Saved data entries
========
import Summits.AtomisticToContinuum.Crystallization.Theorems.ChargedEnergyGapStencilTuple
import HarnessLib

/-!
# ChargedEnergyGap · NODE 92 «StencilChart» — the realisability ROWS of the (D¹) [CELL-LP] instrument, certified

decomp-a2c lens-3 g90 (L2 of the Lean certificate path of memo CELLLP-SPEC-g90 §7; imports NODE 91 «StencilTuple»).

NODE 91 reduced (D¹) `SoloFeetLawQ` to (T¹) `StencilTupleLawQ`: a law over REALISABLE depth tuples `dt` on the standard seven-point stencil,
realisability being «every stencil point `p` has a foot `s` with `dist (stdPt ρ p) s = dt p` and `dt q ≤ dist (stdPt ρ q) s` for all stencil `q`».
This node removes the last existential over `ℝ³`-points in favour of the form the census LP actually uses (SPEC §1 (*)): writing the foot as
`s = stdPt ρ p + (dt p) • u` with a UNIT VECTOR `u`, realisability of `p` against `q` is the ROW
  `2 · dt p · ⟪stdPt ρ q − stdPt ρ p, u⟫ ≤ ‖stdPt ρ q − stdPt ρ p‖² + (dt p)² − (dt q)²`            (`realisRow`)
— linear in `u`, quadratic in `dt` — and in coordinates `⟪stdPt ρ q − stdPt ρ p, u⟫ = ρ Σₖ (qₖ − pₖ) uₖ`, `‖stdPt ρ q − stdPt ρ p‖² = ρ² Σₖ (qₖ − pₖ)²`
(`realisRow_iff_coord`).  PROVED: for tuples positive on the stencil, `IsStencilRealisable ρ dt ↔ IsChartRealisable ρ dt`
(`isStencilRealisable_iff_chart`); realisable tuples are non-negative (`isStencilRealisable_nonneg`) and tuple-admissible tuples are
positive on the stencil when `0 < ρ` (`isTupleHole_pos`: vertices `≥ 93.5` from the depth row, centre `> 0` from max-kink `≥ 1`); hence for
`0 < ρlo` the CHART LAW (T¹ᶜ) `StencilChartLawQ` (rows + positivity instead of feet) is EQUIVALENT to (T¹) and to (D¹)
(`stencilTupleLaw_iff_chartLaw`, `soloFeetLawQ_iff_chartLaw`).

[EQUIV (coordinate chart of NODE 91's translation; no estimate moved, no constant changed) · (T¹ᶜ) UNDECIDED(test = (D¹)) · INSTRUMENTABLE: (T¹ᶜ)
is LITERALLY the feasible set of the cell LP of SPEC §2 (rows R-real) intersected with the admissibility rows, over which `feetHoleCost − domCapK` is
to be bounded `≤ 0`.] -/

noncomputable section
open scoped Classical
open Literature.MathematicalPhysics.StatisticalMechanics Literature.Geometry.DiscreteGeometry
open Summit.AtomisticToContinuum.Crystallization.Theses.PricedLinkCensus
open Summit.AtomisticToContinuum.Crystallization.Theorems.ChargedEnergyGapNegative

namespace Summit.AtomisticToContinuum.Crystallization.Theorems.ChargedEnergyGapChartDial

/-! ## §92.1 Coordinates of the standard lattice -/
section Coordinates

/-- [formal bookkeeping] -/
theorem stdPt_apply (ρ : ℝ) (z : Fin 3 → ℤ) (k : Fin 3) : stdPt ρ z k = (z k : ℝ) * ρ := by
  rw [stdPt_eq_sum]
  unfold stdFrame
  simp [EuclideanSpace.basisFun_apply, Fin.sum_univ_three]
  fin_cases k <;> simp

/-- [formal bookkeeping] -/
theorem stdPt_sub_apply (ρ : ℝ) (p q : Fin 3 → ℤ) (k : Fin 3) : (stdPt ρ q - stdPt ρ p) k = ((q k - p k : ℤ) : ℝ) * ρ := by
  rw [PiLp.sub_apply, stdPt_apply, stdPt_apply]
  push_cast
  ring

/-- ★ [formal bookkeeping] `⟪P_q − P_p, u⟫ = ρ Σₖ (qₖ − pₖ) uₖ`. -/
theorem inner_stdPt_sub (ρ : ℝ) (p q : Fin 3 → ℤ) (u : E3) :
    inner ℝ (stdPt ρ q - stdPt ρ p) u = ρ * ∑ k, ((q k - p k : ℤ) : ℝ) * u k := by
  rw [PiLp.inner_apply, Finset.mul_sum]
  refine Finset.sum_congr rfl fun k _ => ?_
  rw [stdPt_sub_apply]
  simp
  ring

/-- ★ [formal bookkeeping] `‖P_q − P_p‖² = ρ² Σₖ (qₖ − pₖ)²`. -/
theorem norm_stdPt_sub_sq (ρ : ℝ) (p q : Fin 3 → ℤ) :
    ‖stdPt ρ q - stdPt ρ p‖ ^ 2 = ρ ^ 2 * ∑ k, ((q k - p k : ℤ) : ℝ) ^ 2 := by
  rw [EuclideanSpace.real_norm_sq_eq, Finset.mul_sum]
  refine Finset.sum_congr rfl fun k _ => ?_
  rw [stdPt_sub_apply]
  ring

end Coordinates

/-! ## §92.2 The realisability rows -/
section Rows

/-- ★★ The REALISABILITY ROW of the ordered stencil pair `(p, q)` for the foot direction `u` of `p`:
`2 · dt p · ⟪P_q − P_p, u⟫ ≤ ‖P_q − P_p‖² + (dt p)² − (dt q)²` (`P = stdPt ρ`).  With `s = P_p + (dt p) u`, `‖u‖ = 1`, it says `dt q ≤ dist P_q s`. -/
def realisRow (ρ : ℝ) (dt : (Fin 3 → ℤ) → ℝ) (p q : Fin 3 → ℤ) (u : E3) : Prop :=
  2 * dt p * inner ℝ (stdPt ρ q - stdPt ρ p) u ≤ ‖stdPt ρ q - stdPt ρ p‖ ^ 2 + dt p ^ 2 - dt q ^ 2

/-- ★ The row in LP coordinates. [formal bookkeeping] -/
theorem realisRow_iff_coord (ρ : ℝ) (dt : (Fin 3 → ℤ) → ℝ) (p q : Fin 3 → ℤ) (u : E3) :
    realisRow ρ dt p q u ↔
      2 * dt p * (ρ * ∑ k, ((q k - p k : ℤ) : ℝ) * u k) ≤ ρ ^ 2 * (∑ k, ((q k - p k : ℤ) : ℝ) ^ 2) + dt p ^ 2 - dt q ^ 2 := by
  unfold realisRow
  rw [inner_stdPt_sub, norm_stdPt_sub_sq]

/-- ★★ **CHART REALISABILITY**: every stencil point has a unit foot DIRECTION satisfying its six rows (the row `q = p` is `0 ≤ 0`). -/
def IsChartRealisable (ρ : ℝ) (dt : (Fin 3 → ℤ) → ℝ) : Prop :=
  ∀ p ∈ stencil 0, ∃ u : E3, ‖u‖ = 1 ∧ ∀ q ∈ stencil 0, realisRow ρ dt p q u

/-- [formal bookkeeping] the foot/direction dictionary: `‖(P_q − P_p) − t • u‖² = ‖P_q − P_p‖² − 2 t ⟪P_q − P_p, u⟫ + t²` for a unit `u`. -/
theorem norm_sub_smul_unit_sq (a u : E3) (hu : ‖u‖ = 1) (t : ℝ) :
    ‖a - t • u‖ ^ 2 = ‖a‖ ^ 2 - 2 * t * inner ℝ a u + t ^ 2 := by
  rw [norm_sub_sq_real, real_inner_smul_right, norm_smul, hu, mul_one, Real.norm_eq_abs, sq_abs]
  ring

/-- ★ Realisable tuples are non-negative on the stencil. [formal bookkeeping] -/
theorem isStencilRealisable_nonneg {ρ : ℝ} {dt : (Fin 3 → ℤ) → ℝ} (h : IsStencilRealisable ρ dt) : ∀ p ∈ stencil 0, 0 ≤ dt p := by
  intro p hp
  obtain ⟨s, hs, -⟩ := h p hp
  rw [← hs]
  exact dist_nonneg

/-- ★★★ **THE CHART (PROVED)**: for a tuple positive on the stencil, feet ⟺ unit directions satisfying the rows. -/
theorem isStencilRealisable_iff_chart {ρ : ℝ} {dt : (Fin 3 → ℤ) → ℝ} (hpos : ∀ p ∈ stencil 0, 0 < dt p) :
    IsStencilRealisable ρ dt ↔ IsChartRealisable ρ dt := by
  constructor
  · intro h p hp
    obtain ⟨s, hs, hq⟩ := h p hp
    have hp0 : 0 < dt p := hpos p hp
    refine ⟨(dt p)⁻¹ • (s - stdPt ρ p), ?_, fun q hq' => ?_⟩
    · rw [norm_smul, norm_inv, Real.norm_eq_abs, abs_of_pos hp0, ← dist_eq_norm, dist_comm, hs, inv_mul_cancel₀ hp0.ne']
    · have hu1 : ‖(dt p)⁻¹ • (s - stdPt ρ p)‖ = 1 := by
        rw [norm_smul, norm_inv, Real.norm_eq_abs, abs_of_pos hp0, ← dist_eq_norm, dist_comm, hs, inv_mul_cancel₀ hp0.ne']
      have hsq : dt q ^ 2 ≤ ‖(stdPt ρ q - stdPt ρ p) - dt p • ((dt p)⁻¹ • (s - stdPt ρ p))‖ ^ 2 := by
        have hfoot : (stdPt ρ q - stdPt ρ p) - dt p • ((dt p)⁻¹ • (s - stdPt ρ p)) = stdPt ρ q - s := by
          rw [smul_smul, mul_inv_cancel₀ hp0.ne', one_smul]
          abel
        rw [hfoot, ← dist_eq_norm]
        have h0 : 0 ≤ dt q := (hpos q hq').le
        have h1 : dt q ≤ dist (stdPt ρ q) s := hq q hq'
        nlinarith
      unfold realisRow
      rw [norm_sub_smul_unit_sq _ _ hu1] at hsq
      linarith
  · intro h p hp
    obtain ⟨u, hu, hrow⟩ := h p hp
    have hp0 : 0 < dt p := hpos p hp
    refine ⟨stdPt ρ p + dt p • u, ?_, fun q hq' => ?_⟩
    · rw [dist_eq_norm, sub_add_eq_sub_sub, sub_self, zero_sub, norm_neg, norm_smul, hu, mul_one, Real.norm_eq_abs, abs_of_pos hp0]
    · have hsq : dt q ^ 2 ≤ dist (stdPt ρ q) (stdPt ρ p + dt p • u) ^ 2 := by
        rw [dist_eq_norm, ← sub_sub, norm_sub_smul_unit_sq _ _ hu]
        have := hrow q hq'
        unfold realisRow at this
        linarith
      exact (le_abs_self _).trans (abs_le_of_sq_le_sq hsq dist_nonneg)

end Rows

/-! ## §92.3 Positivity from admissibility, and the chart law -/
section ChartLaw

/-- [formal bookkeeping] membership in the standard stencil. -/
theorem mem_stencil_zero_iff (p : Fin 3 → ℤ) : p ∈ stencil 0 ↔ p = 0 ∨ ∃ u, p = holeVertex 0 u := by
  unfold stencil
  simp only [Finset.mem_insert, Finset.mem_image, Finset.mem_univ, true_and]
  exact or_congr Iff.rfl ⟨fun ⟨u, hu⟩ => ⟨u, hu.symm⟩, fun ⟨u, hu⟩ => ⟨u, hu.symm⟩⟩

/-- ★ **POSITIVITY (PROVED)**: a tuple-admissible tuple is positive on the stencil when `0 < ρ` (no sign hypothesis needed) — the six vertices are
`≥ 93.5` (depth row `≥ 1`) and the centre satisfies `2 dt 0 ≥ dt(eₐ) + dt(−eₐ) + ρ` on the max-kink axis (kink column `≥ 2`, i.e. max-kink `≥ 1`). -/
theorem isTupleHole_pos {dK ρ : ℝ} (hρ : 0 < ρ) {dt : (Fin 3 → ℤ) → ℝ} (h : IsTupleHole dK ρ dt) :
    ∀ p ∈ stencil 0, 0 < dt p := by
  obtain ⟨hrow, hcol, -, -⟩ := h
  have hmin : 187 / 2 ≤ hDepthMin dt 0 := by
    by_contra hlt
    rw [not_le] at hlt
    unfold capKRow at hrow
    rw [if_pos hlt] at hrow
    exact absurd hrow (by norm_num)
  have hvert : ∀ u, 187 / 2 ≤ dt (holeVertex 0 u) := fun u =>
    hmin.trans (Finset.inf'_le _ (Finset.mem_univ u))
  have hkink : 1 ≤ hMaxKink ρ dt 0 := by
    by_contra hlt
    rw [not_le] at hlt
    unfold capKCol at hcol
    by_cases h12 : hMaxKink ρ dt 0 < 1 / 2
    · rw [if_pos h12] at hcol
      exact absurd hcol (by norm_num)
    · rw [if_neg h12, if_pos hlt] at hcol
      exact absurd hcol (by norm_num)
  have hcentre : 0 < dt 0 := by
    obtain ⟨a, -, ha⟩ := Finset.exists_mem_eq_sup' Finset.univ_nonempty (hKink ρ dt 0)
    have hk : 1 ≤ hKink ρ dt 0 a := by
      have : hMaxKink ρ dt 0 = hKink ρ dt 0 a := ha
      rw [← this]
      exact hkink
    unfold hKink at hk
    rw [le_div_iff₀ hρ] at hk
    have h1 := hvert (a, true)
    have h2 := hvert (a, false)
    rw [fc_holeVertex_true] at h1
    rw [fc_holeVertex_false] at h2
    linarith
  intro p hp
  rcases (mem_stencil_zero_iff p).1 hp with rfl | ⟨u, rfl⟩
  · exact hcentre
  · exact lt_of_lt_of_le (by norm_num) (hvert u)

/-- ★★★ **(T¹ᶜ) THE STENCIL CHART LAW** — (T¹) with feet replaced by unit directions and rows: for every `ρ ∈ [ρlo, ρhi]` and every tuple `dt`
POSITIVE on the stencil, CHART-REALISABLE and TUPLE-ADMISSIBLE, `feetHoleCost ϱ τ ρ dt 0 ≤ domCapK unit ϱ τ ρ (chargeDepth ρ dt 0)`.  This is the
statement the cell LP of SPEC §2 bounds: its feasible set is `{(dt, u_p)} :` rows R-real (`realisRow`, linear in `u`, via `realisRow_iff_coord`)
`∧ ‖u_p‖ = 1 ∧` admissibility, its objective `feetHoleCost − domCapK ∘ chargeDepth`. -/
def StencilChartLawQ (dK unit ϱ τ ρlo ρhi : ℝ) : Prop :=
  ∀ ρ : ℝ, ρlo ≤ ρ → ρ ≤ ρhi → ∀ dt : (Fin 3 → ℤ) → ℝ, (∀ p ∈ stencil 0, 0 < dt p) → IsChartRealisable ρ dt → IsTupleHole dK ρ dt →
    feetHoleCost ϱ τ ρ dt 0 ≤ domCapK unit ϱ τ ρ (chargeDepth ρ dt 0)

/-- ★★ (T¹ᶜ) ⟹ (T¹) for `0 < ρlo` (PROVED) — the census direction. -/
theorem stencilTupleLaw_of_chartLaw {dK unit ϱ τ ρlo ρhi : ℝ} (hρ : 0 < ρlo) (h : StencilChartLawQ dK unit ϱ τ ρlo ρhi) :
    StencilTupleLawQ dK unit ϱ τ ρlo ρhi := by
  intro ρ h₁ h₂ dt hreal hhole
  have hpos := isTupleHole_pos (hρ.trans_le h₁) hhole
  exact h ρ h₁ h₂ dt hpos ((isStencilRealisable_iff_chart hpos).1 hreal) hhole

/-- ★★ (T¹) ⟹ (T¹ᶜ) (PROVED). -/
theorem chartLaw_of_stencilTupleLaw {dK unit ϱ τ ρlo ρhi : ℝ} (h : StencilTupleLawQ dK unit ϱ τ ρlo ρhi) :
    StencilChartLawQ dK unit ϱ τ ρlo ρhi :=
  fun ρ h₁ h₂ dt hpos hchart hhole => h ρ h₁ h₂ dt ((isStencilRealisable_iff_chart hpos).2 hchart) hhole

/-- ★★★ **(T¹) ⟺ (T¹ᶜ)** for `0 < ρlo` (PROVED). -/
theorem stencilTupleLaw_iff_chartLaw {dK unit ϱ τ ρlo ρhi : ℝ} (hρ : 0 < ρlo) :
    StencilTupleLawQ dK unit ϱ τ ρlo ρhi ↔ StencilChartLawQ dK unit ϱ τ ρlo ρhi :=
  ⟨chartLaw_of_stencilTupleLaw, stencilTupleLaw_of_chartLaw hρ⟩

/-- ★★★ **(D¹) ⟺ (T¹ᶜ)** for `0 < ρlo` (PROVED): the solo feet law IS the chart law — the census object in LP coordinates. -/
theorem soloFeetLawQ_iff_chartLaw {dK unit ϱ τ ρlo ρhi : ℝ} (hρ : 0 < ρlo) :
    SoloFeetLawQ dK unit ϱ τ ρlo ρhi ↔ StencilChartLawQ dK unit ϱ τ ρlo ρhi :=
  (soloFeetLawQ_iff_stencilTupleLaw dK unit ϱ τ ρlo ρhi).trans (stencilTupleLaw_iff_chartLaw hρ)

/-- ★ At the designate constants of `chargedEnergyGap_of_feetLaw_numerics` (`ρlo = 679/1000 > 0`). -/
theorem soloFeetLawQ_designate_of_chartLaw (h : StencilChartLawQ 130 (1/60000000) 160 (3/100) (679/1000) (691/1000)) :
    SoloFeetLawQ 130 (1/60000000) 160 (3/100) (679/1000) (691/1000) :=
  (soloFeetLawQ_iff_chartLaw (by norm_num)).2 h

end ChartLaw

end Summit.AtomisticToContinuum.Crystallization.Theorems.ChargedEnergyGapChartDial

end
========
Reproduce each line of the data containing the word "hrow".

• ANSWER AREA:
    obtain ⟨u, hu, hrow⟩ := h p hp
        have := hrow q hq'
  obtain ⟨hrow, hcol, -, -⟩ := h
    unfold capKRow at hrow
    rw [if_pos hlt] at hrow
    exact absurd hrow (by norm_num)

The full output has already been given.